Note also the process is *slightly different* this time since we have an acceleration kernel. Before launching the binary in the CPUs, we need to load the kernel in the FPGA. For that, we'll be using some of the extensions KRS provides to the ROS 2 CLI tooling, particularly the `ros2 acceleration` suite:

!!! warning
    While you can re-arrange permissions and execute the following with the `petalinux` user, the simplest way forward is to execute as root.

```bash
$ sudo su
$ source /usr/bin/ros_setup.bash  # source the ROS 2 installation

$ . /ros2_ws/local_setup.bash     # source the ROS 2 overlay workspace we just 
                                  # created. Note it has been copied to the SD 
                                  # card image while being created.

# restart the daemon that manages the acceleration kernels
$ ros2 acceleration stop; ros2 acceleration start

# list the accelerators
$ ros2 acceleration list
                                       Accelerator           Type    Active
                                          kv260-dp       XRT_FLAT         1
                                              base       XRT_FLAT         0
                    offloaded_doublevadd_publisher       XRT_FLAT         0

# select the offloaded_doublevadd_publisher
$ ros2 acceleration select offloaded_doublevadd_publisher

# launch binary 
$ cd /ros2_ws/lib/offloaded_doublevadd_publisher
$ ros2 topic hz /vector_acceleration --window 10 &
$ ros2 run offloaded_doublevadd_publisher offloaded_doublevadd_publisher

[INFO] [1629663768.633315230] [accelerated_doublevadd_publisher]: Publishing: 'vadd finished, iteration: 6'
[INFO] [1629663769.150109773] [accelerated_doublevadd_publisher]: Publishing: 'vadd finished, iteration: 7'
average rate: 1.935
	min: 0.517s max: 0.517s std dev: 0.00010s window: 7
[INFO] [1629663769.666922955] [accelerated_doublevadd_publisher]: Publishing: 'vadd finished, iteration: 8'
[INFO] [1629663770.183640105] [accelerated_doublevadd_publisher]: Publishing: 'vadd finished, iteration: 9'
average rate: 1.935
	min: 0.517s max: 0.517s std dev: 0.00010s window: 9
[INFO] [1629663770.700318913] [accelerated_doublevadd_publisher]: Publishing: 'vadd finished, iteration: 10'
[INFO] [1629663771.217068001] [accelerated_doublevadd_publisher]: Publishing: 'vadd finished, iteration: 11'
average rate: 1.935
	min: 0.517s max: 0.517s std dev: 0.00010s window: 10
[INFO] [1629663771.733872538] [accelerated_doublevadd_publisher]: Publishing: 'vadd finished, iteration: 12'
[INFO] [1629663772.250599612] [accelerated_doublevadd_publisher]: Publishing: 'vadd finished, iteration: 13'
...
```

The publishing rate is `1.935 Hz`, which is lower than the `2.2 Hz` obtained in [0. ROS 2 publisher](0_ros2_publisher/).
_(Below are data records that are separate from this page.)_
/-- **The index-`j` hyperplane AT the height dies**: `(y_j + a)·𝒪` with `a + h = 0` (it is `y_j = h`, which contains the repair centre) reads `⊤` on
the chart. -/
theorem strictTransform_hyperplane_j_height_self {a : K} (ha : a + h = 0) :
    (strictTransformIdeal τ ((AffineCoordBlowup.𝓘Λ 4 K (insert 0 (Fin.succ '' ((insert j T : Finset (Fin 4)) : Set (Fin 4))))).comap
        (Spec.map (CommRingCat.ofHom ((AffinePointBlowup.translateEquiv (n := 4) (Pi.single j.succ (-h)) : A 4 K ≃ₐ[K] A 4 K) :
          A 4 K →+* A 4 K)))) (ofIdealTop (Ideal.span {(γ 4 K).symm (X j.succ + C a)}))).comap
        (AffineCoordBlowup.chartImm (isBlowup_comp_spec_translate hτ) (succ_mem_centreVars (Finset.mem_insert_self j T))) = ⊤ := by
  have ha' : h + a = 0 := by rw [add_comm]; exact ha
  have hC : AffinePointBlowup.translateEquiv (n := 4) (Pi.single j.succ h) (C a : A 4 K) = C a := (AffinePointBlowup.translateEquiv _).commutes a
  rw [strictTransformIdeal_height_principal, map_add, translateEquiv_single_X_self, hC, add_assoc, ← C_add, ha', C_0, add_zero]
  exact strictTransformIdeal_hyperplane_self_comap_chartImm (Finset.mem_insert_self j T) (isBlowup_comp_spec_translate hτ)

/-- **The index-`j` hyperplane OFF the height is translated**: `(y_j + a)·𝒪` with `a + h ≠ 0` reads `(y_j + (a + h))·𝒪`. -/
theorem strictTransform_hyperplane_j_height_of_ne {a : K} (ha : a + h ≠ 0) :
    (strictTransformIdeal τ ((AffineCoordBlowup.𝓘Λ 4 K (insert 0 (Fin.succ '' ((insert j T : Finset (Fin 4)) : Set (Fin 4))))).comap
        (Spec.map (CommRingCat.ofHom ((AffinePointBlowup.translateEquiv (n := 4) (Pi.single j.succ (-h)) : A 4 K ≃ₐ[K] A 4 K) :
          A 4 K →+* A 4 K)))) (ofIdealTop (Ideal.span {(γ 4 K).symm (X j.succ + C a)}))).comap
        (AffineCoordBlowup.chartImm (isBlowup_comp_spec_translate hτ) (succ_mem_centreVars (Finset.mem_insert_self j T))) =
      ofIdealTop (Ideal.span {(γ 4 K).symm (X j.succ + C (a + h))}) := by
  classical
  have hC : AffinePointBlowup.translateEquiv (n := 4) (Pi.single j.succ h) (C a : A 4 K) = C a := (AffinePointBlowup.translateEquiv _).commutes a
  have e1 : AffinePointBlowup.translateEquiv (n := 4) (Pi.single j.succ h) (X j.succ + C a : A 4 K) = X j.succ + C (a + h) := by
    rw [map_add, translateEquiv_single_X_self, hC, add_assoc, ← C_add, add_comm h]
  have e2 : coordBlowupSubst K (insert 0 (Fin.succ '' ((insert j T : Finset (Fin 4)) : Set (Fin 4)))) j.succ (X j.succ + C (a + h) : A 4 K) =
      X j.succ + C (a + h) := by
    rw [map_add, coordBlowupSubst_X_self, coordBlowupSubst_C]
  rw [strictTransformIdeal_height_principal, e1,
    strictTransformIdeal_comap_chartImm_of_constantCoeff_ne_zero (Finset.mem_insert_self j T) ?_ (isBlowup_comp_spec_translate hτ), e2]
  simp only [map_add, constantCoeff_X, constantCoeff_C, zero_add]
  exact ha

/-- **A near member through the centre stays a coordinate hyperplane**: `y_t·𝒪`, `t ∈ T`, reads `y_t·𝒪` (written `(y_t + 0)·𝒪`). -/
theorem strictTransform_hyperplane_centreVar_height {t : Fin 4} (ht : t ∈ T) (hjT : j ∉ T) :
    (strictTransformIdeal τ ((AffineCoordBlowup.𝓘Λ 4 K (insert 0 (Fin.succ '' ((insert j T : Finset (Fin 4)) : Set (Fin 4))))).comap
        (Spec.map (CommRingCat.ofHom ((AffinePointBlowup.translateEquiv (n := 4) (Pi.single j.succ (-h)) : A 4 K ≃ₐ[K] A 4 K) :
          A 4 K →+* A 4 K)))) (ofIdealTop (Ideal.span {(γ 4 K).symm (X t.succ + C 0)}))).comap
        (AffineCoordBlowup.chartImm (isBlowup_comp_spec_translate hτ) (succ_mem_centreVars (Finset.mem_insert_self j T))) =
      ofIdealTop (Ideal.span {(γ 4 K).symm (X t.succ + C 0)}) := by
  have htj : t ≠ j := ne_of_mem_of_not_mem ht hjT
  rw [strictTransformIdeal_height_principal, C_0, add_zero, translateEquiv_single_X_of_ne h (fun e => htj (Fin.succ_injective _ e))]
  exact strictTransformIdeal_hyperplane_comap_chartImm (Finset.mem_insert_self j T) htj (isBlowup_comp_spec_translate hτ)

/-- **A near member of a centre index missing the centre becomes a product quadric**: `(y_t + a)·𝒪`, `t ∈ T`, `a ≠ 0`, reads `(y_t·y_j + a)·𝒪`. -/
theorem strictTransform_hyperplane_centreVar_height_of_ne {t : Fin 4} (ht : t ∈ T) (hjT : j ∉ T) {a : K} (ha : a ≠ 0) :
    (strictTransformIdeal τ ((AffineCoordBlowup.𝓘Λ 4 K (insert 0 (Fin.succ '' ((insert j T : Finset (Fin 4)) : Set (Fin 4))))).comap
        (Spec.map (CommRingCat.ofHom ((AffinePointBlowup.translateEquiv (n := 4) (Pi.single j.succ (-h)) : A 4 K ≃ₐ[K] A 4 K) :
          A 4 K →+* A 4 K)))) (ofIdealTop (Ideal.span {(γ 4 K).symm (X t.succ + C a)}))).comap
        (AffineCoordBlowup.chartImm (isBlowup_comp_spec_translate hτ) (succ_mem_centreVars (Finset.mem_insert_self j T))) =
      ofIdealTop (Ideal.span {(γ 4 K).symm (X j.succ * X t.succ + C a)}) := by
  classical
  have htj : t ≠ j := ne_of_mem_of_not_mem ht hjT
  have hC : AffinePointBlowup.translateEquiv (n := 4) (Pi.single j.succ h) (C a : A 4 K) = C a := (AffinePointBlowup.translateEquiv _).commutes a
  have e2 : coordBlowupSubst K (insert 0 (Fin.succ '' ((insert j T : Finset (Fin 4)) : Set (Fin 4)))) j.succ (X t.succ + C a : A 4 K) =
      X j.succ * X t.succ + C a := by
    rw [map_add, coordBlowupSubst_C,
      coordBlowupSubst_X_of_mem_of_ne K _ j.succ (succ_mem_centreVars (Finset.mem_insert_of_mem ht)) (fun e => htj (Fin.succ_injective _ e))]
  rw [strictTransformIdeal_height_principal, map_add, translateEquiv_single_X_of_ne h (fun e => htj (Fin.succ_injective _ e)), hC,
    strictTransformIdeal_comap_chartImm_of_constantCoeff_ne_zero (Finset.mem_insert_self j T) ?_ (isBlowup_comp_spec_translate hτ), e2]
  simp only [map_add, constantCoeff_X, constantCoeff_C, zero_add]
  exact ha

/-- **A transversal member is unchanged**: `(yᵢ + a)·𝒪`, `i ∉ T`, `i ≠ j`, reads `(yᵢ + a)·𝒪`. -/
theorem strictTransform_hyperplane_transversal_height {i : Fin 4} (hiT : i ∉ T) (hij : i ≠ j) (a : K) :
    (strictTransformIdeal τ ((AffineCoordBlowup.𝓘Λ 4 K (insert 0 (Fin.succ '' ((insert j T : Finset (Fin 4)) : Set (Fin 4))))).comap
        (Spec.map (CommRingCat.ofHom ((AffinePointBlowup.translateEquiv (n := 4) (Pi.single j.succ (-h)) : A 4 K ≃ₐ[K] A 4 K) :
          A 4 K →+* A 4 K)))) (ofIdealTop (Ideal.span {(γ 4 K).symm (X i.succ + C a)}))).comap
        (AffineCoordBlowup.chartImm (isBlowup_comp_spec_translate hτ) (succ_mem_centreVars (Finset.mem_insert_self j T))) =
      ofIdealTop (Ideal.span {(γ 4 K).symm (X i.succ + C a)}) := by
  have hi : i ∉ insert j T := fun hi => by
    rcases Finset.mem_insert.mp hi with e | e
    · exact hij e
    · exact hiT e
  have hC : AffinePointBlowup.translateEquiv (n := 4) (Pi.single j.succ h) (C a : A 4 K) = C a := (AffinePointBlowup.translateEquiv _).commutes a
  rw [strictTransformIdeal_height_principal, map_add, translateEquiv_single_X_of_ne h (fun e => hij (Fin.succ_injective _ e)), hC]
  exact strictTransformIdeal_translate_comap_chartImm (Finset.mem_insert_self j T) hi a (isBlowup_comp_spec_translate hτ)
import Summits.QuantumFields.YangMills.Theorems.LuscherReductionDressedRitzPolyakovLiftTransplantReflect
import Summits.QuantumFields.YangMills.Theorems.LuscherReductionDressedRitzPolyakovLiftTransplantStaticsLR
import HarnessLib

/-!
# Line «polyakovlift» r7 on crux `DressedRitz` (stmt-QuantumFields-20205): S-STAT for HYPEROCTAHEDRALLY SEPARATED AL1 families, r7 radius floor

Fleet-service module of seat ym-infvol-p1 g7: the r7 twin (`TransplantBasisLR`, floor `1 ≤ R⁴Λ`) of `staticClauses_transplantL_of_hyperoctCert` (`…TransplantReflect`):
★★ `staticClauses_transplantLR_of_hyperoctCert` — both static clauses, every `C ≥ 0`, for the transplant basis of an AL1 family every excited pair of which carries
opposite signs under some hyperoctahedral generator (transposition, reflection, parity), `β ≥ 1`, `(3·physLevel(k+1)/2)⁴·Λ < 1`, `1 ≤ R`, `1 ≤ R⁴Λ`, `RΛ ≤ 1/4`;
§2: the STUB TEXT ITSELF at level `k` — ★★ `staticsForLR_of_separationCert` (`StaticsForL (TransplantBasisLR k)` from pairwise `PairSeparated` of every r7 basis),
★★ `staticsForLR_of_le_one` (levels `k ≤ 1` OUTRIGHT: no excited pair), ★★ `staticsForLR_of_hyperoctCert` (from a flat-sign certificate on the AL1 families of `𝔥` at level `k`).

HONEST FRAMING: bookkeeping on the conditional femto rung R2b1; which AL1 families are separated is an open ONE-type classification of the low levels of `𝔥`;
RG content above the first repeated isotype untouched; not infinite volume, not a gap, not Clay.
References: M. Lüscher, NPB 219 (1983) 233 [cite: Luscher1983, §3]; M. Lüscher, U. Wolff, NPB 339 (1990) 222 [cite: LuscherWolff1990].
-/

set_option autoImplicit false

noncomputable section

open MeasureTheory Filter Topology Real
open Literature.MathematicalPhysics.QuantumFieldTheory (GaugeConfig Site gaugeTransform configPerm)
open Literature.Analysis.OperatorTheory.YMMatrixModel
open scoped BigOperators

namespace Summit.QuantumFields.YangMills.Theorems.FemtoTransferGap.PolyakovLift

open Summit.QuantumFields.YangMills.Theorems.FemtoTransferGap

variable {k : ℕ}

/-- ★★ **Both static clauses for hyperoctahedrally separated AL1 families, r7 radius floor.** [cite: Luscher1983, §3] [cite: LuscherWolff1990] -/
theorem staticClauses_transplantLR_of_hyperoctCert {L : ℕ} [NeZero L] {β : ℝ} (hβ : 1 ≤ β) {φ : GaugeConfig 3 L SU2 → ℝ} (hvac : IsRawVacuum β φ)
    {Λ R : ℝ} (hΛ : 0 < Λ) (hΛk : (3 / 2 * physLevel (k + 1)) ^ 4 * Λ < 1) (hR1 : 1 ≤ R) (hlo : 1 ≤ R ^ 4 * Λ) (hhi : R * Λ ≤ 1 / 4)
    {f : Fin (k + 1) → ZM → ℝ} (hf : IsEigenFamily k f) (hpos : ∀ x, 0 < f 0 x)
    (hcert : ∀ i l : Fin k, i ≠ l →
      (∃ a b : Fin 3,
        ((∀ y, f i.succ (LinearIsometryEquiv.piLpCongrLeft 2 ℝ ℝ ((Equiv.swap a b).prodCongr (Equiv.refl (Fin 3))) y) = f i.succ y) ∧
            (∀ y, f l.succ (LinearIsometryEquiv.piLpCongrLeft 2 ℝ ℝ ((Equiv.swap a b).prodCongr (Equiv.refl (Fin 3))) y) = -f l.succ y)) ∨
          ((∀ y, f l.succ (LinearIsometryEquiv.piLpCongrLeft 2 ℝ ℝ ((Equiv.swap a b).prodCongr (Equiv.refl (Fin 3))) y) = f l.succ y) ∧
            (∀ y, f i.succ (LinearIsometryEquiv.piLpCongrLeft 2 ℝ ℝ ((Equiv.swap a b).prodCongr (Equiv.refl (Fin 3))) y) = -f i.succ y))) ∨
      (∃ kx : Fin 3,
        ((∀ y, f i.succ (LinearIsometryEquiv.piLpCongrRight 2
              (fun q : Fin 3 × Fin 3 => if q.1 = kx then LinearIsometryEquiv.neg ℝ (E := ℝ) else LinearIsometryEquiv.refl ℝ ℝ) y) = f i.succ y) ∧
            (∀ y, f l.succ (LinearIsometryEquiv.piLpCongrRight 2
              (fun q : Fin 3 × Fin 3 => if q.1 = kx then LinearIsometryEquiv.neg ℝ (E := ℝ) else LinearIsometryEquiv.refl ℝ ℝ) y) = -f l.succ y)) ∨
          ((∀ y, f l.succ (LinearIsometryEquiv.piLpCongrRight 2
              (fun q : Fin 3 × Fin 3 => if q.1 = kx then LinearIsometryEquiv.neg ℝ (E := ℝ) else LinearIsometryEquiv.refl ℝ ℝ) y) = f l.succ y) ∧
            (∀ y, f i.succ (LinearIsometryEquiv.piLpCongrRight 2
              (fun q : Fin 3 × Fin 3 => if q.1 = kx then LinearIsometryEquiv.neg ℝ (E := ℝ) else LinearIsometryEquiv.refl ℝ ℝ) y) = -f i.succ y))) ∨
      (((∀ y, f i.succ (-y) = f i.succ y) ∧ (∀ y, f l.succ (-y) = -f l.succ y)) ∨
        ((∀ y, f l.succ (-y) = f l.succ y) ∧ (∀ y, f i.succ (-y) = -f i.succ y))))
    {C : ℝ} (hC : 0 ≤ C) :
    StaticClauses k C β (dressedLiftFamily β φ (fun i => transplantObsL L Λ R f i)) := by
  have hbasis : TransplantBasisLR k L Λ (fun i => transplantObsL L Λ R f i) := ⟨f, R, hf, hpos, hR1, hlo, hhi, fun _ => rfl⟩
  refine staticClauses_transplantLR_of_pairSeparated hβ hvac hΛ hΛk hbasis (fun i l hil => ?_) hC
  rcases hcert i l hil with ⟨a, b, hab⟩ | ⟨kx, hk⟩ | hpar
  · exact pairSeparated_transplantObsL_swap L Λ R hf hpos a b hab
  · exact pairSeparated_transplantObsL_reflect L Λ R hf hpos kx hk
  · exact pairSeparated_transplantObsL_parity L Λ R hf hpos hpar

/-! ## §2 The stub text `StaticsForL (TransplantBasisLR k)` from a separation certificate; levels `k ≤ 1` outright -/

/-- ★★ **The r7 stub text at level `k` from a basis-level separation certificate** (`C = 0`, `L0 = 0`, `lam0` from `o0_level_transplantLR`): if every pair of
channels of every r7 transplant basis at level `k` is `PairSeparated`, then `StaticsForL (TransplantBasisLR k)`. [cite: Luscher1983, §3] [cite: LuscherWolff1990] -/
theorem staticsForLR_of_separationCert (k : ℕ)
    (hsep : ∀ (L : ℕ) (Λ : ℝ) (g : Fin k → (Cfg → ℝ)), TransplantBasisLR k L Λ g → ∀ i l : Fin k, i ≠ l → PairSeparated (g i) (g l)) :
    StaticsForL (TransplantBasisLR k) := by
  obtain ⟨lam0, hlam0, h⟩ := staticsForLR_level_of_separated k
  exact ⟨0, lam0, le_rfl, hlam0, fun lam hlam hle => ⟨0, fun L _ _ β hW φ hvac g hbasis =>
    h lam hlam hle L β hW φ hvac g hbasis (hsep L _ g hbasis)⟩⟩

/-- ★★ **Levels `k ≤ 1` of the r7 statics stub, outright**: with at most one excited channel there is no pair, (o2) is vacuous, and (o0) (`o0_level_transplantLR`)
closes `StaticsForL (TransplantBasisLR k)`. [cite: Luscher1983, §3] -/
theorem staticsForLR_of_le_one (hk : k ≤ 1) : StaticsForL (TransplantBasisLR k) := by
  haveI : Subsingleton (Fin k) := Fin.subsingleton_iff_le_one.mpr hk
  exact staticsForLR_of_separationCert k fun _ _ _ _ i l hil => absurd (Subsingleton.elim i l) hil

/-- ★★ **Flat-sign certificate ⇒ the r7 stub text at level `k`**: if EVERY AL1 family `f` of `𝔥` at level `k` with `f_0 > 0` has every excited pair `i ≠ l` of opposite
signs under some hyperoctahedral generator (transposition, axis reflection, parity), then `StaticsForL (TransplantBasisLR k)` — the statics stub at level `k`
reduces to a ONE-type sign classification of the low spectrum of `𝔥`. [cite: Luscher1983, §3] [cite: LuscherMunster1984, §4] -/
theorem staticsForLR_of_hyperoctCert (k : ℕ)
    (hcert : ∀ f : Fin (k + 1) → ZM → ℝ, IsEigenFamily k f → (∀ x, 0 < f 0 x) → ∀ i l : Fin k, i ≠ l →
      (∃ a b : Fin 3,
        ((∀ y, f i.succ (LinearIsometryEquiv.piLpCongrLeft 2 ℝ ℝ ((Equiv.swap a b).prodCongr (Equiv.refl (Fin 3))) y) = f i.succ y) ∧
            (∀ y, f l.succ (LinearIsometryEquiv.piLpCongrLeft 2 ℝ ℝ ((Equiv.swap a b).prodCongr (Equiv.refl (Fin 3))) y) = -f l.succ y)) ∨
          ((∀ y, f l.succ (LinearIsometryEquiv.piLpCongrLeft 2 ℝ ℝ ((Equiv.swap a b).prodCongr (Equiv.refl (Fin 3))) y) = f l.succ y) ∧
            (∀ y, f i.succ (LinearIsometryEquiv.piLpCongrLeft 2 ℝ ℝ ((Equiv.swap a b).prodCongr (Equiv.refl (Fin 3))) y) = -f i.succ y))) ∨
      (∃ kx : Fin 3,
        ((∀ y, f i.succ (LinearIsometryEquiv.piLpCongrRight 2
              (fun q : Fin 3 × Fin 3 => if q.1 = kx then LinearIsometryEquiv.neg ℝ (E := ℝ) else LinearIsometryEquiv.refl ℝ ℝ) y) = f i.succ y) ∧
            (∀ y, f l.succ (LinearIsometryEquiv.piLpCongrRight 2
              (fun q : Fin 3 × Fin 3 => if q.1 = kx then LinearIsometryEquiv.neg ℝ (E := ℝ) else LinearIsometryEquiv.refl ℝ ℝ) y) = -f l.succ y)) ∨
          ((∀ y, f l.succ (LinearIsometryEquiv.piLpCongrRight 2
              (fun q : Fin 3 × Fin 3 => if q.1 = kx then LinearIsometryEquiv.neg ℝ (E := ℝ) else LinearIsometryEquiv.refl ℝ ℝ) y) = f l.succ y) ∧
            (∀ y, f i.succ (LinearIsometryEquiv.piLpCongrRight 2
              (fun q : Fin 3 × Fin 3 => if q.1 = kx then LinearIsometryEquiv.neg ℝ (E := ℝ) else LinearIsometryEquiv.refl ℝ ℝ) y) = -f i.succ y))) ∨
      (((∀ y, f i.succ (-y) = f i.succ y) ∧ (∀ y, f l.succ (-y) = -f l.succ y)) ∨
        ((∀ y, f l.succ (-y) = f l.succ y) ∧ (∀ y, f i.succ (-y) = -f i.succ y)))) :
    StaticsForL (TransplantBasisLR k) := by
  refine staticsForLR_of_separationCert k fun L Λ g hbasis i l hil => ?_
  obtain ⟨f, R, hf, hpos, -, -, -, hg⟩ := hbasis
  rw [hg i, hg l]
  rcases hcert f hf hpos i l hil with ⟨a, b, hab⟩ | ⟨kx, hk⟩ | hpar
  · exact pairSeparated_transplantObsL_swap L Λ R hf hpos a b hab
  · exact pairSeparated_transplantObsL_reflect L Λ R hf hpos kx hk
  · exact pairSeparated_transplantObsL_parity L Λ R hf hpos hpar

end Summit.QuantumFields.YangMills.Theorems.FemtoTransferGap.PolyakovLift

end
As introduced before and also in example [2. HLS in ROS 2](2_hls_ros2/), the rationale behind this is a combination of two aspects:
- First, the CPU clock is generally faster than the FPGA one, which means that pure offloading of operations (unless dataflow is optimized) are deterministic, but most of the time subject to be coherent with the slower clock.
- Second, the computation needs to be adapted to the dataflow and parallelism exploited (if available).